By sticking to a lower carb lifestyle you're not depriving your body of calories, which means your leptin and ghrelin hormones can stay in balance. And that means that your weight is far easier to manage as you're not craving food.

Following a lower carb diet can also be easier to manage in the long term than other types of diets, and we live in a society that is obsessed with carbs. Once you've reached your target weight, sticking to a lower carb lifestyle actually helps to maintain portion control and helps you to eat a more balanced diet.

7. Reduced Abdominal cavity fat 

There are two main types of fat in your body: Subcutaneous fat and visceral fat. Subcutaneous fat is far more visible as it sits just under the skin. This type of fat is usually harmless. Visceral fat is fat that accumulates in the abdominal cavity and surrounds the organs. It's not visible from the outside, but it is associated with a number of diseases, including heart disease, Alzheimers, type 2 diabetes, strokes and high cholesterol.

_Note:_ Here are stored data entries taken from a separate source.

/-! ## §4 The split of the ghost log-determinant -/

/-- [folklore] Logarithmic bookkeeping: if `d₂ = s · (d₁² · g)` with `|s| = 1`, `d₁ ≠ 0` and `0 < g` then `log|d₂| = 2·log|d₁| + log g`. -/
theorem log_abs_of_sq_mul {s d₁ d₂ g : ℝ} (hs : |s| = 1) (hd : d₁ ≠ 0) (hg : 0 < g) (h : d₂ = s * (d₁ ^ 2 * g)) :
    Real.log |d₂| = 2 * Real.log |d₁| + Real.log g := by
  rw [h, abs_mul, hs, one_mul, abs_mul, abs_of_pos hg, abs_pow, Real.log_mul (pow_ne_zero 2 (abs_ne_zero.2 hd)) hg.ne',
    Real.log_pow]
  push_cast
  ring

/-- [folklore] **THE GRAM SPLIT, invertible `L`** (general, non-symmetric `L` allowed): with `𝓘′ := minOp Lᵀ Q`,
`ghostLogDet L Q = log|det kkt L Q| + ½·log det(𝓘′ᵀ𝓘′) − ½·log|det QQᵀ|`. -/
theorem ghostLogDet_eq_kkt_add_gram (L : Matrix ν ν ℝ) (Q : Matrix μ ν ℝ) (hL : IsUnit L.det) (hP : IsUnit (blockProp L Q).det) :
    ghostLogDet L Q = Real.log |(kkt L Q).det| + (1 / 2 : ℝ) * Real.log ((minOp Lᵀ Q)ᵀ * minOp Lᵀ Q).det
      - (1 / 2 : ℝ) * Real.log |(Q * Qᵀ).det| := by
  have hLt : IsUnit Lᵀ.det := by rwa [det_transpose]
  have hPt : IsUnit (blockProp Lᵀ Q).det := by rwa [blockProp_transpose, det_transpose]
  have hkt : IsUnit (kkt Lᵀ Q).det := isUnit_iff_ne_zero.2 (det_kkt_ne_zero Lᵀ Q hLt hPt)
  have hlog := log_abs_of_sq_mul (abs_neg_one_pow (Fintype.card μ)) (det_kkt_ne_zero L Q hL hP) (det_gram_pos Lᵀ Q hkt)
    (det_kkt_transpose_mul_self_of_inv L Q hL hP)
  rw [ghostLogDet, hlog]
  ring

/-- [folklore] **THE GRAM SPLIT, SINGULAR-SAFE** (symmetric `L`, Bałaban-type regularity for some symmetric `A`):
`ghostLogDet L Q = log|det kkt L Q| + ½·log det(𝓘ᵀ𝓘) − ½·log|det QQᵀ|`, `𝓘 = minOp L Q`. -/
theorem ghostLogDet_eq_kkt_add_gram_of_reg (L : Matrix ν ν ℝ) (Q : Matrix μ ν ℝ) (A : Matrix μ μ ℝ) (hLs : Lᵀ = L) (hA : Aᵀ = A)
    (hK : IsUnit (L + Qᵀ * A * Q).det) (hPK : IsUnit (blockProp (L + Qᵀ * A * Q) Q).det) :
    ghostLogDet L Q = Real.log |(kkt L Q).det| + (1 / 2 : ℝ) * Real.log ((minOp L Q)ᵀ * minOp L Q).det
      - (1 / 2 : ℝ) * Real.log |(Q * Qᵀ).det| := by
  have hkkt : IsUnit (kkt L Q).det := isUnit_kkt_det_of_reg L Q A hK hPK
  have hlog := log_abs_of_sq_mul (abs_neg_one_pow (Fintype.card μ)) hkkt.ne_zero (det_gram_pos L Q hkkt)
    (det_kkt_mul_self_of_reg L Q A hLs hA hK hPK)
  rw [ghostLogDet, hLs, hlog]
  ring

/-- [folklore] **THE K_n-GHOST IS (−2)× ONE BLOCK-SPIN STEP OF A FREE SCALAR, PLUS THE GRAM**: in pv25's `logZ` currency (the cell's algebraic
model of `log ∫ δ(Qλ) e^{−½⟨λ,Lλ⟩} dλ`), for symmetric `L` under Bałaban-type regularity,
`ghostLogDet L Q = −2·logZ L Q + (|ν| − |μ|)·log 2π + ½·log det(𝓘ᵀ𝓘) − ½·log|det QQᵀ|`. -/
theorem ghostLogDet_eq_logZ_add_gram_of_reg (L : Matrix ν ν ℝ) (Q : Matrix μ ν ℝ) (A : Matrix μ μ ℝ) (hLs : Lᵀ = L) (hA : Aᵀ = A)
    (hK : IsUnit (L + Qᵀ * A * Q).det) (hPK : IsUnit (blockProp (L + Qᵀ * A * Q) Q).det) :
    ghostLogDet L Q = -2 * logZ L Q + ((Fintype.card ν : ℝ) - Fintype.card μ) * Real.log (2 * Real.pi)
      + (1 / 2 : ℝ) * Real.log ((minOp L Q)ᵀ * minOp L Q).det - (1 / 2 : ℝ) * Real.log |(Q * Qᵀ).det| := by
  rw [ghostLogDet_eq_kkt_add_gram_of_reg L Q A hLs hA hK hPK, logZ]
  ring

/-- [folklore] **(R7) IDENTIFIED**: the Gram reading of the ghost determinant (`ghostLogDet`, of record by R-FP-18 (b)) minus the COMPRESSION
reading `log|det kkt L Q| − log|det QQᵀ| = log|det L| + log|det(QL⁻¹Qᵀ)| − log|det QQᵀ|` (`GhostDeterminantModel.compression_eq_jacobi`;
they differ: `frame_example`) is EXACTLY `½·log det(𝓘′ᵀ𝓘′) + ½·log|det QQᵀ|`, `𝓘′ = minOp Lᵀ Q` (invertible `L`, `P`). -/
theorem ghostLogDet_sub_compression (L : Matrix ν ν ℝ) (Q : Matrix μ ν ℝ) (hL : IsUnit L.det) (hP : IsUnit (blockProp L Q).det) :
    ghostLogDet L Q - (Real.log |L.det| + Real.log |(blockProp L Q).det| - Real.log |(Q * Qᵀ).det|)
      = (1 / 2 : ℝ) * Real.log ((minOp Lᵀ Q)ᵀ * minOp Lᵀ Q).det + (1 / 2 : ℝ) * Real.log |(Q * Qᵀ).det| := by
  rw [ghostLogDet_eq_kkt_add_gram L Q hL hP, ← compression_eq_jacobi L Q hL hP]
  ring

/-- [folklore] **THE DESIGN'S OBJECT** (GAMMA-DESIGN §10 (1) «`½·log det Mid`»): for invertible `L`, `P`,
`½·log|det blockProp (LᵀL) Q| = log|det blockProp L Q| + ½·log det(𝓘′ᵀ𝓘′)`, `𝓘′ = minOp Lᵀ Q` — «`Mid ≈ (Δ^c)⁻²` up to local terms» made
exact: the `(Δ^c)⁻²` of the memo is the square of the PERFECT coarse propagator `P = Q L⁻¹ Qᵀ = (effForm L Q)⁻¹`, the correction is the Gram. -/
theorem half_log_mid_eq (L : Matrix ν ν ℝ) (Q : Matrix μ ν ℝ) (hL : IsUnit L.det) (hP : IsUnit (blockProp L Q).det) :
    (1 / 2 : ℝ) * Real.log |(blockProp (Lᵀ * L) Q).det|
      = Real.log |(blockProp L Q).det| + (1 / 2 : ℝ) * Real.log ((minOp Lᵀ Q)ᵀ * minOp Lᵀ Q).det := by
  have hLt : IsUnit Lᵀ.det := by rwa [det_transpose]
  have hPt : IsUnit (blockProp Lᵀ Q).det := by rwa [blockProp_transpose, det_transpose]
  have hkt : IsUnit (kkt Lᵀ Q).det := isUnit_iff_ne_zero.2 (det_kkt_ne_zero Lᵀ Q hLt hPt)
  have e : (blockProp (Lᵀ * L) Q).det = 1 * ((blockProp L Q).det ^ 2 * ((minOp Lᵀ Q)ᵀ * minOp Lᵀ Q).det) := by
    rw [one_mul]; exact det_blockProp_transpose_mul_self L Q hL hP
  rw [log_abs_of_sq_mul abs_one hP.ne_zero (det_gram_pos Lᵀ Q hkt) e]
  ring

/-- [folklore] Symmetric reading: `½·log|det blockProp (L*L) Q| = log|det blockProp L Q| + ½·log det(𝓘ᵀ𝓘)`, `𝓘 = minOp L Q`. -/
theorem half_log_mid_eq_symm (L : Matrix ν ν ℝ) (Q : Matrix μ ν ℝ) (hL : IsUnit L.det) (hP : IsUnit (blockProp L Q).det)
    (hLs : Lᵀ = L) :
    (1 / 2 : ℝ) * Real.log |(blockProp (L * L) Q).det|
      = Real.log |(blockProp L Q).det| + (1 / 2 : ℝ) * Real.log ((minOp L Q)ᵀ * minOp L Q).det := by
  have h := half_log_mid_eq L Q hL hP
  rwa [hLs] at h

/-- [folklore] The same with the PERFECT COARSE FORM `𝔊 = effForm L Q = P⁻¹` displayed:
`½·log|det blockProp (LᵀL) Q| = −log|det effForm L Q| + ½·log det(𝓘′ᵀ𝓘′)`. -/
theorem half_log_mid_eq_effForm (L : Matrix ν ν ℝ) (Q : Matrix μ ν ℝ) (hL : IsUnit L.det) (hP : IsUnit (blockProp L Q).det) :
    (1 / 2 : ℝ) * Real.log |(blockProp (Lᵀ * L) Q).det|
      = -Real.log |(effForm L Q).det| + (1 / 2 : ℝ) * Real.log ((minOp Lᵀ Q)ᵀ * minOp Lᵀ Q).det := by
  rw [half_log_mid_eq L Q hL hP, effForm_eq_blockProp_inv L Q hL hP, det_nonsing_inv, Ring.inverse_eq_inv', abs_inv, Real.log_inv,
    neg_neg]

/-- [folklore] **THE K_n-GHOST MINUS THE FINE GHOST DETERMINANT** (the functional behind «`X^{gh} − T^{gh}`» of GAMMA-DESIGN §10: on the road
`log|det Δ_{U_nV}|` is K's ghost sector transported): for invertible `L`, `P`,
`ghostLogDet L Q − log|det L| = −log|det effForm L Q| + ½·log det(𝓘′ᵀ𝓘′) − ½·log|det QQᵀ|` — minus the PERFECT COARSE ghost determinant,
plus the Gram, minus the constraint constant. -/
theorem ghostLogDet_sub_log_det (L : Matrix ν ν ℝ) (Q : Matrix μ ν ℝ) (hL : IsUnit L.det) (hP : IsUnit (blockProp L Q).det) :
    ghostLogDet L Q - Real.log |L.det|
      = -Real.log |(effForm L Q).det| + (1 / 2 : ℝ) * Real.log ((minOp Lᵀ Q)ᵀ * minOp Lᵀ Q).det
        - (1 / 2 : ℝ) * Real.log |(Q * Qᵀ).det| := by
  have h := ghostLogDet_sub_compression L Q hL hP
  rw [effForm_eq_blockProp_inv L Q hL hP, det_nonsing_inv, Ring.inverse_eq_inv', abs_inv, Real.log_inv]
  linarith

/-- [folklore] Symmetric reading of the last three displays (`Lᵀ = L`: `𝓘′ = 𝓘 = minOp L Q`, `blockProp (LᵀL) = blockProp (L*L)`):
`ghostLogDet L Q − log|det L| = −log|det effForm L Q| + ½·log det(𝓘ᵀ𝓘) − ½·log|det QQᵀ|`. -/
theorem ghostLogDet_sub_log_det_symm (L : Matrix ν ν ℝ) (Q : Matrix μ ν ℝ) (hL : IsUnit L.det) (hP : IsUnit (blockProp L Q).det)
    (hLs : Lᵀ = L) :
    ghostLogDet L Q - Real.log |L.det|
      = -Real.log |(effForm L Q).det| + (1 / 2 : ℝ) * Real.log ((minOp L Q)ᵀ * minOp L Q).det
        - (1 / 2 : ℝ) * Real.log |(Q * Qᵀ).det| := by
  have h := ghostLogDet_sub_log_det L Q hL hP
  rwa [hLs] at h

end Real

end Summit.QuantumFields.BalabanUV.Beta.FP.GhostGramSplit

end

Studies have shown that a large percentage of the fat lost on low carb diets tends to be the more harmful visceral fat from the abdominal cavity, which means that following a low carb eating regime can reduce your risk of these types of diseases.  

8. Helpful for brain disorders  

Your brain does need glucose as some parts of the brain only burn this type of sugar, which is why your liver converts protein into glucose if you don't eat any carbs. This process means that your brain gets a steady supply of glucose even when your carb intake is low. 

A large part of your brain, however, can burn ketones, and this has been used for decades to treat children with drug-resistant epilepsy, with really positive results.

Very low carb and ketogenic eating plans are now being studied as possible therapeutic treatments for other brain conditions, including parkinsons disease, Alzheimers, migraines, autism and mental health problems like depression, anxiety and ADHD.